Development of a Recursive Prediction Model for Non-Stationary/Non-Gaussian Aquifers through History Curves Matching

Abstract:

Deficiency of direct information has been the main obstacle in the subsurface characterizations, which may be supplemented by the secondary information. In the present study, a recursive subsurface prediction algorithm based primarily on direct lithological information and transient pressure changes is proposed by combining a non-parametric geostatistical model and groundwater flow simulation under Bayesian framework. The general performance of the proposed model is comparatively analyzed against that of ensemble Kalman filer (EnKF), which is one of the most popular model for predicting subsurface properties (e.g., permeability) recursively through the assimilation of transient measurements (e.g., groundwater head with time) and the corresponding physical model. For the demonstration of the proposed method, an assumed geologic map containing four different lithologies with the high categorical non-stationarity is employed and a hypothetical hydraulic conductivity map is formulated based on the lithological map. In the predictions, it is hypothesized that the information only at 45 locations are available and the rests are unknown. In the comparisons of two competing models, 48, 96 and 148 conditional realizations are generated to examine the model sensitivities to the number of the realizations. Additionally, a hypothetical pumping test was performed based on the assumed hydraulic conductivity to acquire history curves at a few observation wells.
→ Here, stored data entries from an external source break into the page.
import Summits.AtomisticToContinuum.FouriersLaw.Theses.EmbeddedDrudeMourre
import Literature.MathematicalPhysics.KineticTheory.HarmonicChaosDecomposition
import Literature.MathematicalPhysics.KineticTheory.ZeroWavenumberSpace
import Literature.MathematicalPhysics.KineticTheory.InfiniteChainInvariantStates
import Literature.MathematicalPhysics.KineticTheory.InfiniteChainSuperstableDynamics
import HarnessLib

/-!
# Explicit Wick calculus of the harmonic chain on coordinate test functions, and thermal waves in the
unimodular variable `e^{ik}`
(helper for stub `stub_forceKernels` (KΦ) of line `gram-pencil-harmonic-chaos`, crux `EmbeddedDrudeMourre.DrudeDissolution`,
item stmt-AtomisticToContinuum-12593; `--supports` file, closes nothing)

WHAT. The vocabulary of `HarmonicChaosDecomposition.lean` §4 (`linObs`, `thermalCov`, `wick`, `thermalWave`) made
explicit on the coordinate data `(δ_m a, 0) = a·q_m`, `(0, δ_m a) = a·p_m`, `r_m = q_{m+1} − q_m`: additivity and the values on
these (`linObs_tq`, `thermalCov_tq_tq`, …), Janson's recursion
unfolded at degree four (`wick_four`: `:φ₀φ₁φ₂φ₃: = φ₀φ₁φ₂φ₃ − Σ_{a<b} C_ab φ_cφ_d + (C₀₁C₂₃ + C₀₂C₁₃ + C₀₃C₁₂)`), and
the thermal waves of the seven test functions `q₀, q₁, p₀, p₁, r₀, r₁, r₋₁` at `T = 1` in the unimodular variable
`(AddCircle.toCircle k : ℂ) = e^{ik}` (`w_Q0` … `cw_Rm`), together with the dictionary `conj e = e⁻¹`, `cos k = (e + e⁻¹)/2`,
`i sin k = (e − e⁻¹)/2`, `ω(k)² = ω₂ + 2 − e − e⁻¹` (`cosT_coe_complex`, `I_mul_sinT_coe_complex`,
`dispersion_sq_coe_complex`) that turns every zero-momentum kernel identity of the stub into a rational identity.

HOW. `Finsupp.sum_add_index'` / `Finsupp.sum_single_index`; `AddCircle.toCircle` is a character with values in the
unit circle (`toCircle_add/neg/zsmul`, `Circle.coe_inv_eq_conj`); on real representatives `toCircle ↑x = exp(ix)` and
`cosT ↑x = cos x`, `sinT ↑x = sin x` (`QuotientAddGroup.induction_on`).
-/

noncomputable section

namespace Summit.AtomisticToContinuum.FouriersLaw.Theorems.DrudeDissolution.GramPencilHarmonicChaos

open MeasureTheory Filter Set Function Topology
open scoped InnerProductSpace ENNReal ComplexConjugate
open Literature.MathematicalPhysics.KineticTheory
open Literature.MathematicalPhysics.KineticTheory.HeatConduction
open Literature.MathematicalPhysics.KineticTheory.PhononBoltzmann
open HarmonicChaos ProbabilityTheory
open PinnedChainKinetic (𝕋 𝕋3 μ𝕋 μ𝕋3 k₄ sinT)
open scoped Literature.MathematicalPhysics.KineticTheory.HeatConduction.PinnedChainKinetic

/-! ## §1 Linear observables: the test functions `q_m`, `p_m`, `r_m` and the explicit Wick calculus on them -/

/-- `φ` is additive in the coefficient datum. [folklore] -/
theorem linObs_add (f g : TestFn) (σ : ChainConfig) :
    linObs (f + g) σ = linObs f σ + linObs g σ := by
  unfold linObs
  rw [Prod.fst_add, Prod.snd_add, Finsupp.sum_add_index', Finsupp.sum_add_index']
  · ring
  all_goals intros; simp [add_mul]

/-- `φ(a·q_m)(σ) = a q_m`. [folklore] -/
theorem linObs_tq (m : ℤ) (a : ℝ) (σ : ChainConfig) : linObs (Finsupp.single m a, 0) σ = a * (σ m).1 := by
  simp [linObs, Finsupp.sum_single_index]

/-- `φ(a·p_m)(σ) = a p_m`. [folklore] -/
theorem linObs_tp (m : ℤ) (a : ℝ) (σ : ChainConfig) : linObs (0, Finsupp.single m a) σ = a * (σ m).2 := by
  simp [linObs, Finsupp.sum_single_index]

/-- The thermal covariance is additive in the first argument. [folklore] -/
theorem thermalCov_add_left (ω₂ T : ℝ) (f g h : TestFn) :
    thermalCov ω₂ T (f + g) h = thermalCov ω₂ T f h + thermalCov ω₂ T g h := by
  unfold thermalCov
  rw [Prod.fst_add, Prod.snd_add, Finsupp.sum_add_index', Finsupp.sum_add_index']
  · ring
  all_goals intros; simp [add_mul, Finsupp.sum_add]

/-- The thermal covariance is additive in the second argument. [folklore] -/
theorem thermalCov_add_right (ω₂ T : ℝ) (f g h : TestFn) :
    thermalCov ω₂ T h (f + g) = thermalCov ω₂ T h f + thermalCov ω₂ T h g := by
  unfold thermalCov
  simp only [Prod.fst_add, Prod.snd_add, Finsupp.coe_add, Pi.add_apply]
  rw [show (h.1.sum fun x a => (f.1 + g.1).sum fun y b => a * b * greenFn ω₂ (x - y)) =
      (h.1.sum fun x a => f.1.sum fun y b => a * b * greenFn ω₂ (x - y)) +
        h.1.sum fun x a => g.1.sum fun y b => a * b * greenFn ω₂ (x - y) from ?_]
  · simp only [mul_add, Finsupp.sum_add]
    ring
  · rw [← Finsupp.sum_add]
    apply Finsupp.sum_congr
    intro x _
    rw [Finsupp.sum_add_index']
    · intro y; ring
    · intro y b₁ b₂; ring

/-- `C_T(a q_m, b q_n) = T a b G(m − n)`. [folklore] -/
theorem thermalCov_tq_tq (ω₂ T : ℝ) (m n : ℤ) (a b : ℝ) :
    thermalCov ω₂ T (Finsupp.single m a, 0) (Finsupp.single n b, 0) = T * (a * b * greenFn ω₂ (m - n)) := by
  simp [thermalCov, Finsupp.sum_single_index]

/-- `C_T(a p_m, b p_n) = T a b δ_{mn}`. [folklore] -/
theorem thermalCov_tp_tp (ω₂ T : ℝ) (m n : ℤ) (a b : ℝ) :
    thermalCov ω₂ T (0, Finsupp.single m a) (0, Finsupp.single n b) = T * (a * (Finsupp.single n b m)) := by
  simp [thermalCov, Finsupp.sum_single_index]

/-- Positions and momenta are uncorrelated. [folklore] -/
theorem thermalCov_tq_tp (ω₂ T : ℝ) (m n : ℤ) (a b : ℝ) :
    thermalCov ω₂ T (Finsupp.single m a, 0) (0, Finsupp.single n b) = 0 := by
  simp [thermalCov]

/-- Momenta and positions are uncorrelated. [folklore] -/
theorem thermalCov_tp_tq (ω₂ T : ℝ) (m n : ℤ) (a b : ℝ) :
    thermalCov ω₂ T (0, Finsupp.single m a) (Finsupp.single n b, 0) = 0 := by
  simp [thermalCov]

/-- Janson's recursion unfolded at degree `4`: `:φ₀φ₁φ₂φ₃: = φ₀φ₁φ₂φ₃ − Σ_{a<b} C_ab φ_cφ_d + (C₀₁C₂₃ + C₀₂C₁₃ + C₀₃C₁₂)`.
[cite: Janson1997, Thm 3.15] -/
theorem wick_four : ∀ (ω₂ T : ℝ) (f : Fin 4 → TestFn) (σ : ChainConfig),
    wick ω₂ T 4 f σ =
      linObs (f 0) σ * linObs (f 1) σ * linObs (f 2) σ * linObs (f 3) σ
        - thermalCov ω₂ T (f 0) (f 1) * (linObs (f 2) σ * linObs (f 3) σ)
        - thermalCov ω₂ T (f 0) (f 2) * (linObs (f 1) σ * linObs (f 3) σ)
        - thermalCov ω₂ T (f 0) (f 3) * (linObs (f 1) σ * linObs (f 2) σ)
        - thermalCov ω₂ T (f 1) (f 2) * (linObs (f 0) σ * linObs (f 3) σ)
        - thermalCov ω₂ T (f 1) (f 3) * (linObs (f 0) σ * linObs (f 2) σ)
        - thermalCov ω₂ T (f 2) (f 3) * (linObs (f 0) σ * linObs (f 1) σ)
        + (thermalCov ω₂ T (f 0) (f 1) * thermalCov ω₂ T (f 2) (f 3)
          + thermalCov ω₂ T (f 0) (f 2) * thermalCov ω₂ T (f 1) (f 3)
          + thermalCov ω₂ T (f 0) (f 3) * thermalCov ω₂ T (f 1) (f 2)) := by
  intro ω₂ T f σ
  simp [wick, Fin.tail, Fin.removeNth, Fin.sum_univ_succ, Fin.succAbove]
  ring

/-! ## §2 Thermal waves in the unimodular variable `e^{ik}` -/

/-- `e^{ik} ≠ 0`. [folklore] -/
theorem expT_ne_zero (k : 𝕋) : (AddCircle.toCircle k : ℂ) ≠ 0 := Circle.coe_ne_zero _

/-- `toCircle (n • k) = (e^{ik})^n`. [folklore] -/
theorem coe_toCircle_zsmul (n : ℤ) (k : 𝕋) :
    (((n • k).toCircle : Circle) : ℂ) = (AddCircle.toCircle k : ℂ) ^ n := by
  rw [AddCircle.toCircle_zsmul, Circle.coe_zpow]

/-- `fourier n k = (e^{ik})^n`. [folklore] -/
theorem fourier_eq_expT_zpow (n : ℤ) (k : 𝕋) : (fourier n k : ℂ) = (AddCircle.toCircle k : ℂ) ^ n := by
  rw [fourier_apply, coe_toCircle_zsmul]

/-- `conj e^{ik} = e^{−ik}`. [folklore] -/
theorem conj_expT (k : 𝕋) : conj ((AddCircle.toCircle k : ℂ)) = ((AddCircle.toCircle k : ℂ))⁻¹ := by
  rw [← Circle.coe_inv_eq_conj, Circle.coe_inv]

/-- `e^{i(−k)} = (e^{ik})⁻¹`. [folklore] -/
theorem expT_neg (k : 𝕋) : (AddCircle.toCircle (-k) : ℂ) = ((AddCircle.toCircle k : ℂ))⁻¹ := by
  rw [AddCircle.toCircle_neg, Circle.coe_inv]

/-- `e^{i(k+k')} = e^{ik} e^{ik'}`. [folklore] -/
theorem expT_add (k k' : 𝕋) : (AddCircle.toCircle (k + k') : ℂ) = (AddCircle.toCircle k : ℂ) * (AddCircle.toCircle k' : ℂ) := by
  rw [AddCircle.toCircle_add, Circle.coe_mul]

/-- `e^{i(k−k')} = e^{ik} (e^{ik'})⁻¹`. [folklore] -/
theorem expT_sub (k k' : 𝕋) : (AddCircle.toCircle (k - k') : ℂ) = (AddCircle.toCircle k : ℂ) * ((AddCircle.toCircle k' : ℂ))⁻¹ := by
  rw [sub_eq_add_neg, expT_add, expT_neg]

/-- The shell momentum: `e^{i(k₁+k₂−k₃)} = e₁ e₂ e₃⁻¹`. [folklore] -/
theorem expT_k4 (k₁ k₂ k₃ : 𝕋) : (AddCircle.toCircle (k₁ + k₂ - k₃) : ℂ) = (AddCircle.toCircle k₁ : ℂ) * (AddCircle.toCircle k₂ : ℂ) * ((AddCircle.toCircle k₃ : ℂ))⁻¹ := by
  rw [expT_sub, expT_add]

/-- `e^{ix}` on real representatives. [folklore] -/
theorem expT_coe_eq_exp (x : ℝ) : (AddCircle.toCircle (x : 𝕋) : ℂ) = Complex.exp (x * Complex.I) := by
  rw [AddCircle.toCircle_apply_mk, Circle.coe_exp]
  congr 2
  have hπ : (Real.pi : ℝ) ≠ 0 := Real.pi_ne_zero
  push_cast
  field_simp

/-- `cos k = (e + e⁻¹)/2`. [folklore] -/
theorem cosT_coe_complex (k : 𝕋) :
    ((PinnedChainKinetic.cosT k : ℝ) : ℂ) = ((AddCircle.toCircle k : ℂ) + ((AddCircle.toCircle k : ℂ))⁻¹) / 2 := by
  induction k using QuotientAddGroup.induction_on with
  | H x =>
    rw [expT_coe_eq_exp, PinnedChainKinetic.cosT_coe, Complex.ofReal_cos, Complex.cos,
      ← Complex.exp_neg, neg_mul]

/-- `i sin k = (e − e⁻¹)/2`. [folklore] -/
theorem I_mul_sinT_coe_complex (k : 𝕋) :
    Complex.I * ((sinT k : ℝ) : ℂ) = ((AddCircle.toCircle k : ℂ) - ((AddCircle.toCircle k : ℂ))⁻¹) / 2 := by
  induction k using QuotientAddGroup.induction_on with
  | H x =>
    rw [expT_coe_eq_exp, PinnedChainKinetic.sinT_coe, Complex.ofReal_sin, Complex.sin, ← Complex.exp_neg,
      neg_mul]
    have hI : Complex.I * Complex.I = -1 := Complex.I_mul_I
    linear_combination (Complex.exp (-(↑x * Complex.I)) - Complex.exp (↑x * Complex.I)) / 2 * hI

/-- The band relation `ω(k)² = ω₂ + 2 − e − e⁻¹`. [cite: AokiLukkarinenSpohn2006, §3 eq. (3.4)] -/
theorem dispersion_sq_coe_complex {ω₂ : ℝ} (hω : 0 ≤ ω₂) (k : 𝕋) :
    ((PinnedChainKinetic.dispersion ω₂ k : ℝ) : ℂ) ^ 2 = (ω₂ : ℂ) + 2 - (AddCircle.toCircle k : ℂ) - ((AddCircle.toCircle k : ℂ))⁻¹ := by
  have h : PinnedChainKinetic.dispersion ω₂ k ^ 2 = ω₂ + 2 * (1 - PinnedChainKinetic.cosT k) := by
    unfold PinnedChainKinetic.dispersion
    refine Real.sq_sqrt ?_
    have := (abs_le.1 (PinnedChainKinetic.abs_cosT_le_one k)).2
    nlinarith
  have h' : ((PinnedChainKinetic.dispersion ω₂ k : ℝ) : ℂ) ^ 2 =
      ((ω₂ + 2 * (1 - PinnedChainKinetic.cosT k) : ℝ) : ℂ) := by
    rw [← h]; push_cast; ring
  rw [h']
  push_cast
  rw [cosT_coe_complex]
  ring

/-- The thermal wave is additive in the coefficient datum. [folklore] -/
theorem thermalWave_add (ω₂ T : ℝ) (f g : TestFn) (k : 𝕋) :
    thermalWave ω₂ T (f + g) k = thermalWave ω₂ T f k + thermalWave ω₂ T g k := by
  unfold thermalWave
  rw [Prod.fst_add, Prod.snd_add, Finsupp.sum_add_index', Finsupp.sum_add_index']
  · ring
  all_goals intros; simp [add_mul, add_div]

/-- `w_{a q_m}(k) = √(T/2) a e^{ikm}/ω(k)`. [folklore] -/
theorem thermalWave_tq (ω₂ T : ℝ) (m : ℤ) (a : ℝ) (k : 𝕋) :
    thermalWave ω₂ T (Finsupp.single m a, 0) k =
      (Real.sqrt (T / 2) : ℂ) * ((a : ℂ) * (AddCircle.toCircle k : ℂ) ^ m / (PinnedChainKinetic.dispersion ω₂ k : ℂ)) := by
  simp [thermalWave, Finsupp.sum_single_index, coe_toCircle_zsmul]

/-- `w_{a p_m}(k) = −i √(T/2) a e^{ikm}`. [folklore] -/
theorem thermalWave_tp (ω₂ T : ℝ) (m : ℤ) (a : ℝ) (k : 𝕋) :
    thermalWave ω₂ T (0, Finsupp.single m a) k =
      (Real.sqrt (T / 2) : ℂ) * (-(Complex.I * ((a : ℂ) * (AddCircle.toCircle k : ℂ) ^ m))) := by
  simp [thermalWave, Finsupp.sum_single_index, coe_toCircle_zsmul]

section Waves
variable (ω₂ : ℝ) (k : 𝕋)

/-- `w_{q₀} = s/ω`. [folklore] -/
theorem w_Q0 : thermalWave ω₂ 1 ((Finsupp.single 0 1, 0)) k = ((Real.sqrt (1 / 2) : ℝ) : ℂ) * (1 / ((PinnedChainKinetic.dispersion ω₂ k : ℝ) : ℂ)) := by
  rw [thermalWave_tq]; push_cast; simp only [zpow_zero]; ring
/-- `w_{q₁} = s e/ω`. [folklore] -/
theorem w_Q1 : thermalWave ω₂ 1 ((Finsupp.single 1 1, 0)) k = ((Real.sqrt (1 / 2) : ℝ) : ℂ) * ((AddCircle.toCircle k : ℂ) / ((PinnedChainKinetic.dispersion ω₂ k : ℝ) : ℂ)) := by
  rw [thermalWave_tq]; push_cast; simp only [zpow_one, one_mul]
/-- `w_{p₀} = −is`. [folklore] -/
theorem w_P0 : thermalWave ω₂ 1 ((0, Finsupp.single 0 1)) k = ((Real.sqrt (1 / 2) : ℝ) : ℂ) * (-Complex.I) := by
  rw [thermalWave_tp]; push_cast; simp only [zpow_zero]; ring
/-- `w_{p₁} = −ise`. [folklore] -/
theorem w_P1 : thermalWave ω₂ 1 ((0, Finsupp.single 1 1)) k = ((Real.sqrt (1 / 2) : ℝ) : ℂ) * (-(Complex.I * (AddCircle.toCircle k : ℂ))) := by
  rw [thermalWave_tp]; push_cast; simp only [zpow_one]; ring
/-- `w_{r₀} = s(e − 1)/ω`. [folklore] -/
theorem w_R0 : thermalWave ω₂ 1 (((Finsupp.single 1 1, 0) + (Finsupp.single 0 (-1), 0))) k = ((Real.sqrt (1 / 2) : ℝ) : ℂ) * (((AddCircle.toCircle k : ℂ) - 1) / ((PinnedChainKinetic.dispersion ω₂ k : ℝ) : ℂ)) := by
  rw [thermalWave_add, thermalWave_tq, thermalWave_tq]; push_cast; simp only [zpow_zero, zpow_one]; ring
/-- `w_{r₁} = s(e² − e)/ω`. [folklore] -/
theorem w_R1 : thermalWave ω₂ 1 (((Finsupp.single 2 1, 0) + (Finsupp.single 1 (-1), 0))) k = ((Real.sqrt (1 / 2) : ℝ) : ℂ) * (((AddCircle.toCircle k : ℂ) ^ 2 - (AddCircle.toCircle k : ℂ)) / ((PinnedChainKinetic.dispersion ω₂ k : ℝ) : ℂ)) := by
  rw [thermalWave_add, thermalWave_tq, thermalWave_tq]; push_cast; simp only [zpow_two, zpow_one]; ring
/-- `w_{r₋₁} = s(1 − e⁻¹)/ω`. [folklore] -/
theorem w_Rm : thermalWave ω₂ 1 (((Finsupp.single 0 1, 0) + (Finsupp.single (-1) (-1), 0))) k = ((Real.sqrt (1 / 2) : ℝ) : ℂ) * ((1 - (AddCircle.toCircle k : ℂ)⁻¹) / ((PinnedChainKinetic.dispersion ω₂ k : ℝ) : ℂ)) := by
  rw [thermalWave_add, thermalWave_tq, thermalWave_tq]; push_cast; simp only [zpow_zero, zpow_neg_one]; ring

/-- `conj w_{q₀} = s/ω`. [folklore] -/
theorem cw_Q0 : conj (thermalWave ω₂ 1 ((Finsupp.single 0 1, 0)) k) = ((Real.sqrt (1 / 2) : ℝ) : ℂ) * (1 / ((PinnedChainKinetic.dispersion ω₂ k : ℝ) : ℂ)) := by
  rw [w_Q0]; simp only [map_div₀, map_mul, map_one, Complex.conj_ofReal]
/-- `conj w_{q₁} = s e⁻¹/ω`. [folklore] -/
theorem cw_Q1 : conj (thermalWave ω₂ 1 ((Finsupp.single 1 1, 0)) k) = ((Real.sqrt (1 / 2) : ℝ) : ℂ) * ((AddCircle.toCircle k : ℂ)⁻¹ / ((PinnedChainKinetic.dispersion ω₂ k : ℝ) : ℂ)) := by
  rw [w_Q1]; simp only [map_div₀, map_mul, Complex.conj_ofReal, conj_expT]
/-- `conj w_{p₀} = is`. [folklore] -/
theorem cw_P0 : conj (thermalWave ω₂ 1 ((0, Finsupp.single 0 1)) k) = ((Real.sqrt (1 / 2) : ℝ) : ℂ) * Complex.I := by
  rw [w_P0]; simp only [map_neg, map_mul, Complex.conj_ofReal, Complex.conj_I, neg_neg]
/-- `conj w_{p₁} = ise⁻¹`. [folklore] -/
theorem cw_P1 : conj (thermalWave ω₂ 1 ((0, Finsupp.single 1 1)) k) = ((Real.sqrt (1 / 2) : ℝ) : ℂ) * (Complex.I * (AddCircle.toCircle k : ℂ)⁻¹) := by
  rw [w_P1]; simp only [map_neg, map_mul, Complex.conj_ofReal, Complex.conj_I, conj_expT, neg_mul, neg_neg]
/-- `conj w_{r₀} = s(e⁻¹ − 1)/ω`. [folklore] -/
theorem cw_R0 : conj (thermalWave ω₂ 1 (((Finsupp.single 1 1, 0) + (Finsupp.single 0 (-1), 0))) k) = ((Real.sqrt (1 / 2) : ℝ) : ℂ) * (((AddCircle.toCircle k : ℂ)⁻¹ - 1) / ((PinnedChainKinetic.dispersion ω₂ k : ℝ) : ℂ)) := by
  rw [w_R0]; simp only [map_div₀, map_mul, map_sub, map_one, Complex.conj_ofReal, conj_expT]
/-- `conj w_{r₁} = s(e⁻² − e⁻¹)/ω`. [folklore] -/
theorem cw_R1 : conj (thermalWave ω₂ 1 (((Finsupp.single 2 1, 0) + (Finsupp.single 1 (-1), 0))) k) = ((Real.sqrt (1 / 2) : ℝ) : ℂ) * (((AddCircle.toCircle k : ℂ)⁻¹ ^ 2 - (AddCircle.toCircle k : ℂ)⁻¹) / ((PinnedChainKinetic.dispersion ω₂ k : ℝ) : ℂ)) := by
  rw [w_R1]; simp only [map_div₀, map_mul, map_sub, map_pow, Complex.conj_ofReal, conj_expT]
/-- `conj w_{r₋₁} = s(1 − e)/ω`. [folklore] -/
theorem cw_Rm : conj (thermalWave ω₂ 1 (((Finsupp.single 0 1, 0) + (Finsupp.single (-1) (-1), 0))) k) = ((Real.sqrt (1 / 2) : ℝ) : ℂ) * ((1 - (AddCircle.toCircle k : ℂ)) / ((PinnedChainKinetic.dispersion ω₂ k : ℝ) : ℂ)) := by
  rw [w_Rm]; simp only [map_div₀, map_mul, map_sub, map_one, map_inv₀, Complex.conj_ofReal, conj_expT, inv_inv]

end Waves

end Summit.AtomisticToContinuum.FouriersLaw.Theorems.DrudeDissolution.GramPencilHarmonicChaos

end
Both models commonly show gradual improvements in the prediction quality. However, the proposed model shows overall outperformance in terms of the improvement rate and the convergence, especially, in the predictability for spatial connectivity of the highly permeable structures. Besides, the predictions from the proposed model shows less sensitivity to the number of input realizations indicating computational advantages over EnKF. Therefore, it may be concluded that the predictions of the proposed model supplements those from the EnKF in various ways with relatively trivial computational burden. Due to the modularity, it is expected that the proposed model can be applied to many practical problems which have resemblance to the demonstrated one once the physical models are provided.